Прошло три недели с тех пор, как это случилось; три недели — долгое время. Можно считать, что теперь я воспринимаю случившееся как должное. Можно, только это не так. Что означает: пока я лежу тут, пытаясь вспоминать, некий таинственный тихий голос внутри меня будет крепнуть, переходя в крик. В оглушительный вопль. Тогда они поднимутся, ступая по лестнице, по пыльной и истертой ковровой дорожке. Они быстро пройдут по коридору, переговариваясь так тихо, что я ничего не смогу разобрать из того, что они говорят. Один из них широко распахнет дверь, а второй подойдет к моей постели. Хореография высшего класса. Тот, что остановится у кровати, велит мне замолчать. Я попытаюсь. Я правда попытаюсь. Но этот таинственный голос, который и не мой вовсе (они этого, конечно, не понимают; он думают, что я над ним властен), будет крепнуть, поднимаясь все время выше и выше, пока тот, что у двери, не скажет: «Пожалуй, пора кончать». Интересно, для чего они разговаривают, если им, эмпатам, это вовсе не обязательно? «Пожалуй, пора кончать». А другой скажет: «Господи!» И ударит меня. Он ударит меня открытой ладонью, потом еще и еще, пока у меня не зазвенит в голове. Потом он стащит меня с постели и швырнет о стену и будет бить (теперь уже всерьез), пока я не умолкну.
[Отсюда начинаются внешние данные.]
import Mathlib
import HarnessLib
import Summits.AtomisticToContinuum.Crystallization.Theorems.FrustratedLawDichotomyAperiodicFrustratedLawGapErgodicCondKernel

/-!
# Ergodic reduction for the crux `AperiodicFrustratedLawGap` — conditional laws are carried by level sets

Route `FrustratedLawDichotomy`, crux `AperiodicFrustratedLawGap` (item `stmt-AtomisticToContinuum-27623`),
registered stub `stub_ergodicReduction` (skeleton `dd3251ad731e`); brick for steps S3/S4 of the `hErg` plan
(evidence `D5-PLAN.md`).  Generic facts about the conditional laws `κ = condExpKernel Q m` of a finite measure on
a standard Borel space given a sub-σ-algebra `m`:

* `ae_condExpKernel_apply_eq_indicator` — for `A ∈ m`: `κ_ω(A) = 1_A(ω)` for `Q`-a.e. `ω`;
* `ae_condExpKernel_eq_zero_of_measure_eq_zero` — `Q(N) = 0 ⇒ κ_ω(N) = 0` for `Q`-a.e. `ω`;
* `eq_of_forall_rat_le_iff` — two reals with the same rational upper bounds are equal;
* `ae_condExpKernel_levelSet_eq_one` — **atoms**: for countably many `m`-measurable real functions `h i`,
  `Q`-a.e. `ω` has `κ_ω {ω' | ∀ i, h i ω' = h i ω} = 1` (the conditional law sits on the joint level set of
  `ω`; in step S4 the `h i` are the invariant Cesàro limits `f̄_j` and the evaluations `ω ↦ κ_ω(d_j)`).

`[folklore]` (Kallenberg FMP3 Thm 8.5 / Lemma 10.25 bookkeeping).
-/

noncomputable section

namespace Summit.AtomisticToContinuum.Crystallization.Theorems.FrustratedLawDichotomyErgodicReduction

open MeasureTheory Set Filter ProbabilityTheory
open scoped ENNReal

section Generic

variable {Ω : Type*} {m : MeasurableSpace Ω} [mΩ : MeasurableSpace Ω] [StandardBorelSpace Ω]
  {Q : Measure Ω} [IsFiniteMeasure Q]

/-- **Conditional laws of `m`-events are indicators**: for `A ∈ m`, `condExpKernel Q m ω (A) = 1_A(ω)` for
`Q`-a.e. `ω` (both sides are `m`-measurable with the same integrals over `m`-events). [folklore] -/
theorem ae_condExpKernel_apply_eq_indicator (hm : m ≤ mΩ) {A : Set Ω} (hA : MeasurableSet[m] A) :
    ∀ᵐ ω ∂Q, condExpKernel Q m ω A = A.indicator 1 ω := by
  have h1 : Measurable[m] fun ω => condExpKernel Q m ω A := measurable_condExpKernel (hm A hA)
  have h2 : Measurable[m] (A.indicator (1 : Ω → ℝ≥0∞)) :=
    (measurable_const : Measurable[m] fun _ : Ω => (1 : ℝ≥0∞)).indicator hA
  refine ae_eq_of_forall_setLIntegral_eq_of_measurable_sub hm h1 h2 fun A' hA' => ?_
  rw [setLIntegral_condExpKernel hm hA' (hm A hA), lintegral_indicator_one (hm A hA),
    Measure.restrict_apply (hm A hA)]

/-- **Null sets stay null for almost every conditional law**: `Q(N) = 0` implies `condExpKernel Q m ω (N) = 0`
for `Q`-a.e. `ω`. [folklore] -/
theorem ae_condExpKernel_eq_zero_of_measure_eq_zero (hm : m ≤ mΩ) {N : Set Ω} (hN : MeasurableSet N)
    (hQN : Q N = 0) : ∀ᵐ ω ∂Q, condExpKernel Q m ω N = 0 := by
  have h := setLIntegral_condExpKernel (Q := Q) hm (@MeasurableSet.univ Ω m) hN
  rw [Measure.restrict_univ, inter_univ, hQN] at h
  have hmeas : Measurable fun ω => condExpKernel Q m ω N :=
    (measurable_condExpKernel (m := m) hN).mono hm le_rfl
  exact (lintegral_eq_zero_iff hmeas).1 h

omit [StandardBorelSpace Ω] [IsFiniteMeasure Q] in
/-- Two real numbers with the same rational upper bounds are equal. [folklore] -/
theorem eq_of_forall_rat_le_iff {a b : ℝ} (h : ∀ q : ℚ, a ≤ q ↔ b ≤ q) : a = b := by
  by_contra hne
  rcases lt_or_gt_of_ne hne with hlt | hlt
  · obtain ⟨q, hq1, hq2⟩ := exists_rat_btwn hlt
    exact absurd ((h q).1 hq1.le) (not_le.2 hq2)
  · obtain ⟨q, hq1, hq2⟩ := exists_rat_btwn hlt
    exact absurd ((h q).2 hq1.le) (not_le.2 hq2)

/-- **Conditional laws are carried by the joint level sets of countably many `m`-measurable functions.**  For
`m`-measurable real functions `h i` (`i : ℕ`): for `Q`-a.e. `ω`, `condExpKernel Q m ω {ω' | ∀ i, h i ω' = h i ω} = 1`.
(For each `i` and rational `q` the event `{h i ≤ q}` lies in `m`, so its conditional probability is its indicator;
countably many such events pin down every `h i ω'` to `h i ω`.) [folklore] -/
theorem ae_condExpKernel_levelSet_eq_one (hm : m ≤ mΩ) {h : ℕ → Ω → ℝ} (hh : ∀ i, Measurable[m] (h i)) :
    ∀ᵐ ω ∂Q, condExpKernel Q m ω {ω' | ∀ i, h i ω' = h i ω} = 1 := by
  -- the countable family of `m`-events `{h i ≤ q}`
  have hA : ∀ (i : ℕ) (q : ℚ), MeasurableSet[m] {ω' | h i ω' ≤ q} := fun i q =>
    (hh i) measurableSet_Iic
  have hae : ∀ᵐ ω ∂Q, ∀ (i : ℕ) (q : ℚ),
      condExpKernel Q m ω {ω' | h i ω' ≤ q} = ({ω' | h i ω' ≤ q} : Set Ω).indicator 1 ω := by
    rw [ae_all_iff]; intro i
    rw [ae_all_iff]; intro q
    exact ae_condExpKernel_apply_eq_indicator hm (hA i q)
  filter_upwards [hae] with ω hω
  -- under `κ_ω`, almost surely `h i ω' ≤ q ↔ h i ω ≤ q` for all `i`, `q`
  have hκ : ∀ (i : ℕ) (q : ℚ), ∀ᵐ ω' ∂(condExpKernel Q m ω), (h i ω' ≤ q ↔ h i ω ≤ q) := by
    intro i q
    by_cases hq : h i ω ≤ q
    · have h1 : condExpKernel Q m ω {ω' | h i ω' ≤ q} = 1 := by
        rw [hω i q, indicator_of_mem (show ω ∈ {ω' | h i ω' ≤ (q : ℝ)} from hq), Pi.one_apply]
      have h2 : condExpKernel Q m ω {ω' | h i ω' ≤ q}ᶜ = 0 := by
        rw [measure_compl (hm _ (hA i q)) (measure_ne_top _ _), h1, measure_univ, tsub_self]
      have hev : ∀ᵐ ω' ∂(condExpKernel Q m ω), h i ω' ≤ q := ae_iff.2 h2
      filter_upwards [hev] with ω' hω'
      exact ⟨fun _ => hq, fun _ => hω'⟩
    · have h1 : condExpKernel Q m ω {ω' | h i ω' ≤ q} = 0 := by
        rw [hω i q, indicator_of_notMem (show ω ∉ {ω' | h i ω' ≤ (q : ℝ)} from hq)]
      filter_upwards [measure_eq_zero_iff_ae_notMem.1 h1] with ω' hω'
      exact ⟨fun h' => absurd h' hω', fun h' => absurd h' hq⟩
  have hall : ∀ᵐ ω' ∂(condExpKernel Q m ω), ∀ i, h i ω' = h i ω := by
    have h' : ∀ᵐ ω' ∂(condExpKernel Q m ω), ∀ (i : ℕ) (q : ℚ), (h i ω' ≤ q ↔ h i ω ≤ q) := by
      rw [ae_all_iff]; intro i
      rw [ae_all_iff]; intro q
      exact hκ i q
    exact h'.mono fun ω' hω' i => eq_of_forall_rat_le_iff (hω' i)
  have hmeas : MeasurableSet {ω' | ∀ i, h i ω' = h i ω} := by
    rw [Set.setOf_forall]
    exact MeasurableSet.iInter fun i => measurableSet_eq_fun ((hh i).mono hm le_rfl) measurable_const
  have hc : condExpKernel Q m ω {ω' | ∀ i, h i ω' = h i ω}ᶜ = 0 := ae_iff.1 hall
  exact (prob_compl_eq_zero_iff hmeas).1 hc

end Generic

end Summit.AtomisticToContinuum.Crystallization.Theorems.FrustratedLawDichotomyErgodicReduction

end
Не думаю, что они очень уж жестокие люди. Просто требуется чертовски много времени, чтобы заставить меня замолчать.
Но я должен думать об этом, разве не так? Я хочу сказать, если и есть какой-то конец воспоминаниям, если я когда-либо приму случившееся, я должен пропускать его через себя снова и снова, пока оно не лишится всех своих красок. Всех красок и острых краев и боли. Возможно, повторение есть мать приятия.
Я повторяю…
Турбошаттлы проходили тогда прямо под моим окном, по одному каждый вечер; завывая, спускались они по улице, и их длинные тяжелые тела пританцовывали на пальцах воздушных струй. Была зима, и снег взлетал вокруг них густыми клубящимися облаками, пока они полностью не исчезали в самими же вызванной метели. Шаттл останавливался перед гостиничной лестницей, как раз напротив первой ступеньки. Вентиляторы выключались, и автобус опускался на прочную резиновую подушку — так же мягко, как опускаются друг на друга снежные хлопья. Моя кровать стоит у самого окна. Я лежал на теплых серых одеялах и наблюдал все это с меланхолической отрешенностью, хотя и несколько возбужденный тем, что должно было последовать в шаттле, пытаясь проникнуть взглядом сквозь его стекла и разглядеть пассажиров в тусклом свете едва горящих плафонов. Большинство из них спало, склонив головы к холодному стеклу, их дыхание затуманивало окна, так что — по большей части — многого разглядеть я не мог.
Через некоторое время передняя дверь шаттла открывалась, и из автобуса выходил водитель, одетый в длинное синее паль-то, хлопающее на резком ветру. Он слегка склонялся, преодолевая напор ветра, и торопливо входил в освещенный вестибюль, скрываясь из виду. Однажды, когда меня вдруг сильно одолело любопытство, я решил посмотреть, что он там делает. Я вышел в холл, крадучись спустился по лестнице (я живу на втором этаже, так что путь был не долог) и выглянул из-за угла. Водитель и Белиас, ночной портье (грузная фигура, пышная шевелюра, маленькие глазки, быстрые руки) стояли у камина, отхлебывая кофе из тяжелых коричневых кружек. Пару раз они рассмеялись, но не произнесли ни слова. Конечно, раз они эмпаты, зачем им говорить. После того, как кофе был допит, Белиас вручил водителю три посылки, сданные в почтовое отделение гостиницы, и водитель ушел. На улице он ускорил шаг, торопясь побыстрее оказаться в тепле и уюте своей кабины. Я вернулся в комнату и остановился у окна, глядя, как шаттл исчезает в белом месиве. Потом, мне кажется, я долго плакал. Как бы там ни было, я никогда больше не ходил глядеть на Белиаса и водителя.